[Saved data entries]
+ + + +
/-- **`gKg⁻¹ = g'Kg'⁻¹ ⟺ g⁻¹g' ∈ N_G(K)`** (the «packages» of cosets with the same stabilizer are the cosets of the
normalizer). [cite: Rojas2007, Lemma 3.3 (proof), Lemma 3.1] -/
theorem map_conj_eq_map_conj_iff (g g' : G) :
    K.map (MulAut.conj g).toMonoidHom = K.map (MulAut.conj g').toMonoidHom ↔
      g⁻¹ * g' ∈ Subgroup.normalizer (K : Set G) := by
  rw [Subgroup.mem_normalizer_iff, SetLike.ext_iff]
  simp only [mem_map_conj_iff]
  constructor
  · intro h y
    have hy := h (g' * y * g'⁻¹)
    have e1 : g'⁻¹ * (g' * y * g'⁻¹) * g' = y := by group
    have e2 : g⁻¹ * (g' * y * g'⁻¹) * g = g⁻¹ * g' * y * (g⁻¹ * g')⁻¹ := by group
    rw [e1, e2] at hy
    exact hy.symm
  · intro h w
    have hw := h (g'⁻¹ * w * g')
    have e : g⁻¹ * g' * (g'⁻¹ * w * g') * (g⁻¹ * g')⁻¹ = g⁻¹ * w * g := by group
    rw [e] at hw
    exact hw.symm

open Classical in
/-- **Each fibre of `g ↦ gKg⁻¹` is a coset of `N_G(K)`**: `#{g : gKg⁻¹ = g₀Kg₀⁻¹} = |N_G(K)|` («each package has
`[N_G(K) : K]` points»). [cite: Rojas2007, Lemma 3.3 (proof), Lemma 3.1] -/
theorem card_filter_map_conj_eq [Fintype G] (g₀ : G) :
    (Finset.univ.filter fun g : G ↦ K.map (MulAut.conj g).toMonoidHom = K.map (MulAut.conj g₀).toMonoidHom).card =
      Nat.card ↥(Subgroup.normalizer (K : Set G)) := by
  rw [Nat.card_eq_fintype_card, ← Fintype.card_coe]
  refine Fintype.card_congr (Equiv.subtypeEquiv (Equiv.mulLeft g₀⁻¹) fun g ↦ ?_)
  rw [Finset.mem_filter, Equiv.coe_mulLeft, eq_comm, map_conj_eq_map_conj_iff]
  simp only [Finset.mem_univ, true_and]
import Summits.Ventures.HodgeRepro2.T5SU11TailIntegralRatio
import Summits.Ventures.HodgeRepro2.T5SU11SphericalDecayEdge
import Summits.Ventures.HodgeRepro2.T5SU11SphericalDecayAsymptotic

/-!
# The exact decay rate at the spectral edge: `e^{t} χ_1(t) → π/2`

At `λ = 1` the regular solution is Harish-Chandra's `Ξ(a_t) ~ (4/π) t e^{−t}` (row 343) and the decaying solution
is `χ_1 = Ξ · T_1`, `T_1(t) = ∫_t^∞ ds/(sinh 2s Ξ(a_s)²)` (row 453). The integrand now has a POWER tail:
`e^{2t}/sinh 2t → 2` (row 450) and `e^{t} Ξ(a_t)/t → 4/π` give

  **`t² / (sinh 2t · Ξ(a_t)²) → π²/8`**  (`tendsto_sq_mul_roIntegrand_sph_one`),

so row 454's power-tail comparison yields **`t · T_1(t) → π²/8`** (`tendsto_mul_tailIntegral_sph_one`) and

  **`e^{t} χ_1(t) → π/2`**  (`tendsto_exp_mul_sphDecay_one`):

at the bottom of the continuous spectrum the two solutions behave like `(4/π) t e^{−t}` and `(π/2) e^{−t}` — the
same exponent `−1 = −ρ`, the logarithmic (here linear in `t`) degeneracy of the Harish-Chandra expansion at
`λ = ρ` being carried entirely by `Ξ`. Nothing is claimed about (N).

Blind lane: Mathlib + the HodgeRepro2 prefix only; no sorry; axioms ⊆ {propext, Classical.choice,
Quot.sound}.
-/

namespace Summit.Ventures.HodgeRepro2.T5SU11SphericalDecayEdgeAsymptotic

open Filter Topology MeasureTheory
open Set (Ioi)
open scoped Real
open T5SU11Cartan T5SU11SphericalFunction T5SU11SphericalBounds T5SU11SphericalXiAsymptotic
  T5SU11ReductionOfOrder T5SU11ReductionOfOrderInfinity T5SU11SphericalSolutionSpaceAll T5SU11SphericalDecay
  T5SU11SphericalDecayEdge T5SU11SphericalDecayAsymptotic T5SU11TailIntegralRatio

section measure

variable [MeasurableSpace Circle] [BorelSpace Circle]

/-- **`t² / (sinh 2t · Ξ(a_t)²) → π²/8`.** -/
theorem tendsto_sq_mul_roIntegrand_sph_one :
    Tendsto (fun t => t ^ 2 * roIntegrand (fun t => sph 1 (hyp t)) t) atTop (𝓝 (π ^ 2 / 8)) := by
  have hπ := Real.pi_pos
  have h := tendsto_exp_div_sinh.mul ((tendsto_exp_mul_sph_one_hyp_div.inv₀ (by positivity)).pow 2)
  have e : (2 : ℝ) * ((4 / π)⁻¹) ^ 2 = π ^ 2 / 8 := by
    field_simp
    ring
  rw [e] at h
  refine h.congr' ?_
  filter_upwards [eventually_gt_atTop 0] with t ht
  have hS : Real.sinh (2 * t) ≠ 0 := (sinh_two_mul_pos ht).ne'
  have hΞ : sph 1 (hyp t) ≠ 0 := (sph_hyp_pos 1 t).ne'
  have hE : Real.exp t ≠ 0 := (Real.exp_pos _).ne'
  have key : Real.exp t ^ 2 = Real.exp (2 * t) := by
    rw [← Real.exp_nat_mul]
    norm_num
  show Real.exp (2 * t) / Real.sinh (2 * t) * ((Real.exp t * sph 1 (hyp t) / t)⁻¹) ^ 2
    = t ^ 2 * (1 / (Real.sinh (2 * t) * sph 1 (hyp t) ^ 2))
  rw [← key]
  field_simp

/-- **`t · T_1(t) → π²/8`** for the tail integral at `λ = 1`. -/
theorem tendsto_mul_tailIntegral_sph_one :
    Tendsto (fun t => t * tailIntegral (fun t => sph 1 (hyp t)) t) atTop (𝓝 (π ^ 2 / 8)) :=
  tendsto_mul_integral_Ioi_of_tendsto_sq_mul one_pos integrableOn_roIntegrand_sph_one
    tendsto_sq_mul_roIntegrand_sph_one

/-- **THE EXACT DECAY RATE AT THE EDGE: `e^{t} χ_1(t) → π/2`.** -/
theorem tendsto_exp_mul_sphDecay_one : Tendsto (fun t => Real.exp t * sphDecay 1 t) atTop (𝓝 (π / 2)) := by
  have hπ := Real.pi_pos
  have h := tendsto_exp_mul_sph_one_hyp_div.mul tendsto_mul_tailIntegral_sph_one
  have e : 4 / π * (π ^ 2 / 8) = π / 2 := by
    field_simp
    ring
  rw [e] at h
  refine h.congr' ?_
  filter_upwards [eventually_gt_atTop 0] with t ht
  unfold sphDecay decaySolution
  field_simp

end measure

end Summit.Ventures.HodgeRepro2.T5SU11SphericalDecayEdgeAsymptotic
import Summits.CriticalPhenomena.PercolationContinuityZ3.Theorems.Transplant.ReflexSlabArms
import HarnessLib

/-!
# REFLEX sector-slabs, narrow family `ℝℕ_γ = {x ∈ S_k | x₁ ≥ 0 ∨ x₂ ≤ γ·x₁}` (`γ ≥ 0`): the station design, II — the bottom face (pocket chain), assembly

builds on p205010 (kernel theorem, internal audit signed; external expert review pending) — NOT used in this file.
Lane `prim-bschramm`, seat `prim-bschramm-p2` (gen 23; class C1b, METHOD = input substitution; memo `HOME/bschramm/P2-LATTICES.md` §81);
helper file (`--supports stmt-CriticalPhenomena-4575 --as helper`).  Every bottom-face vertex `u = (u₀, −N, u₂)` of `ℝℕ_γ` with exit `b = u − e₁ ∈ ℝℕ_γ`
is a pocket vertex: `u₂ ≤ −γ(N+1)` (so `γ < 1` and `u₂ ≤ 0`).  LEFTWARD chain exactly as in `ReflexSlabChains`: two-sided swapped thin arm from `b`
descending leftward to `{x₂ = −(4N+6)}` (in the pocket: `x₂ ≤ b₂ − (b₁ − x₁) ≤ γb₁ − γ(b₁ − x₁) = γx₁` as `γ ≤ 1`), connector
`c₁ = (u₀, −(2N+3), −(2N+3))` with a thin arm leaning `−e₂` up to `T = 5N+7` (column `x₂ ≤ −(2N+3) ≤ x₁`, in `ℝℕ_γ` as `γ ≤ 1`), the sweep from
`Ω = (0, N+1, −(4N+6))`; links `ReflexSlab.link_regions_left` and `RationalHalfSlab.move_apex_cyl_region`.
**`rfn_design_bottom`** (`P ≥ α₄·α·αₛ`, `≤ 2k+2` edges, window `k + 5N + 7`); helpers `mem_rfn_of_le`, `mem_rfn_of_pocketArm`.  Independent of
`ReflexNarrowDesign` (faces); both are assembled in `ReflexNarrowRow`.
[cite: AizenmanChayesChayesFrohlichRusso1983, §4 Thm 4.4, Cor. to Lemma 4.3, Lemma 4.2 (a)] [cite: GrimmettPercolation1999, §7.2 p. 148] -/

noncomputable section

namespace Summit.CriticalPhenomena.PercolationContinuityZ3.Theorems.Transplant

namespace ReflexNarrow

open MeasureTheory Literature.Probability.Percolation Literature.Probability.LatticeModels SimpleGraph HSU OrthantUniq HalfSlabUniq
  ConeSlabUniq ThinConeSlab RationalHalfSlab ThreeQuarterSlab ReflexSlab Filter
open scoped Classical Topology

variable {k : ℕ} {N : ℕ} {γ : ℝ}

/-- **Below the diagonal, `x₂ ≤ x₁` ⇒ `x ∈ ℝℕ_γ`** when `γ ≤ 1` (`x₁ ≥ 0` directly, else `x₂ ≤ x₁ ≤ γx₁`). [folklore] -/
theorem mem_rfn_of_le (hγ1 : γ ≤ 1) {x : Site 3} (hx0 : x ∈ slab 3 k) (h12 : x 2 ≤ x 1) : x ∈ {x : Site 3 | x ∈ slab 3 k ∧ (0 ≤ x 1 ∨ (x 2 : ℝ) ≤ γ * (x 1 : ℝ))} := by
  by_cases hx1 : 0 ≤ x 1
  · exact ⟨hx0, Or.inl hx1⟩
  · have hx1r : (x 1 : ℝ) ≤ 0 := by exact_mod_cast (le_of_lt (not_le.1 hx1))
    have h12r : (x 2 : ℝ) ≤ (x 1 : ℝ) := by exact_mod_cast h12
    have e1 : 1 * (x 1 : ℝ) ≤ γ * (x 1 : ℝ) := mul_le_mul_of_nonpos_right hγ1 hx1r
    exact ⟨hx0, Or.inr (by linarith)⟩

/-- **The leftward descending arm from an apex `b` with `b₂ ≤ γb₁` stays in `ℝℕ_γ`** (`γ ≤ 1`): `x₁ ≤ b₁`, `b₁ − x₁ ≤ b₂ − x₂`. [folklore] -/
theorem mem_rfn_of_pocketArm (hγ1 : γ ≤ 1) {b x : Site 3} (hb : (b 2 : ℝ) ≤ γ * (b 1 : ℝ)) (hx0 : x ∈ slab 3 k) (h1 : x 1 ≤ b 1)
    (h12 : b 1 - x 1 ≤ b 2 - x 2) : x ∈ {x : Site 3 | x ∈ slab 3 k ∧ (0 ≤ x 1 ∨ (x 2 : ℝ) ≤ γ * (x 1 : ℝ))} := by
  have h1r : (x 1 : ℝ) ≤ (b 1 : ℝ) := by exact_mod_cast h1
  have h12r : (b 1 : ℝ) - (x 1 : ℝ) ≤ (b 2 : ℝ) - (x 2 : ℝ) := by exact_mod_cast h12
  have hd : 0 ≤ (b 1 : ℝ) - (x 1 : ℝ) := by linarith
  have e1 : γ * ((b 1 : ℝ) - (x 1 : ℝ)) ≤ 1 * ((b 1 : ℝ) - (x 1 : ℝ)) := mul_le_mul_of_nonneg_right hγ1 hd
  refine ⟨hx0, Or.inr ?_⟩
  have : γ * (x 1 : ℝ) = γ * (b 1 : ℝ) - γ * ((b 1 : ℝ) - (x 1 : ℝ)) := by ring
  linarith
+ + + +
**YOUR ASSIGNMENT:** Copy the lines above exactly, beginning at the line that has "noncomputable section" and stopping after the line that has "by_cases hx1 : 0 ≤ x 1", and omit the rest.

**WORKED SOLUTION:**
noncomputable section

namespace Summit.CriticalPhenomena.PercolationContinuityZ3.Theorems.Transplant

namespace ReflexNarrow

open MeasureTheory Literature.Probability.Percolation Literature.Probability.LatticeModels SimpleGraph HSU OrthantUniq HalfSlabUniq
  ConeSlabUniq ThinConeSlab RationalHalfSlab ThreeQuarterSlab ReflexSlab Filter
open scoped Classical Topology

variable {k : ℕ} {N : ℕ} {γ : ℝ}

/-- **Below the diagonal, `x₂ ≤ x₁` ⇒ `x ∈ ℝℕ_γ`** when `γ ≤ 1` (`x₁ ≥ 0` directly, else `x₂ ≤ x₁ ≤ γx₁`). [folklore] -/
theorem mem_rfn_of_le (hγ1 : γ ≤ 1) {x : Site 3} (hx0 : x ∈ slab 3 k) (h12 : x 2 ≤ x 1) : x ∈ {x : Site 3 | x ∈ slab 3 k ∧ (0 ≤ x 1 ∨ (x 2 : ℝ) ≤ γ * (x 1 : ℝ))} := by
  by_cases hx1 : 0 ≤ x 1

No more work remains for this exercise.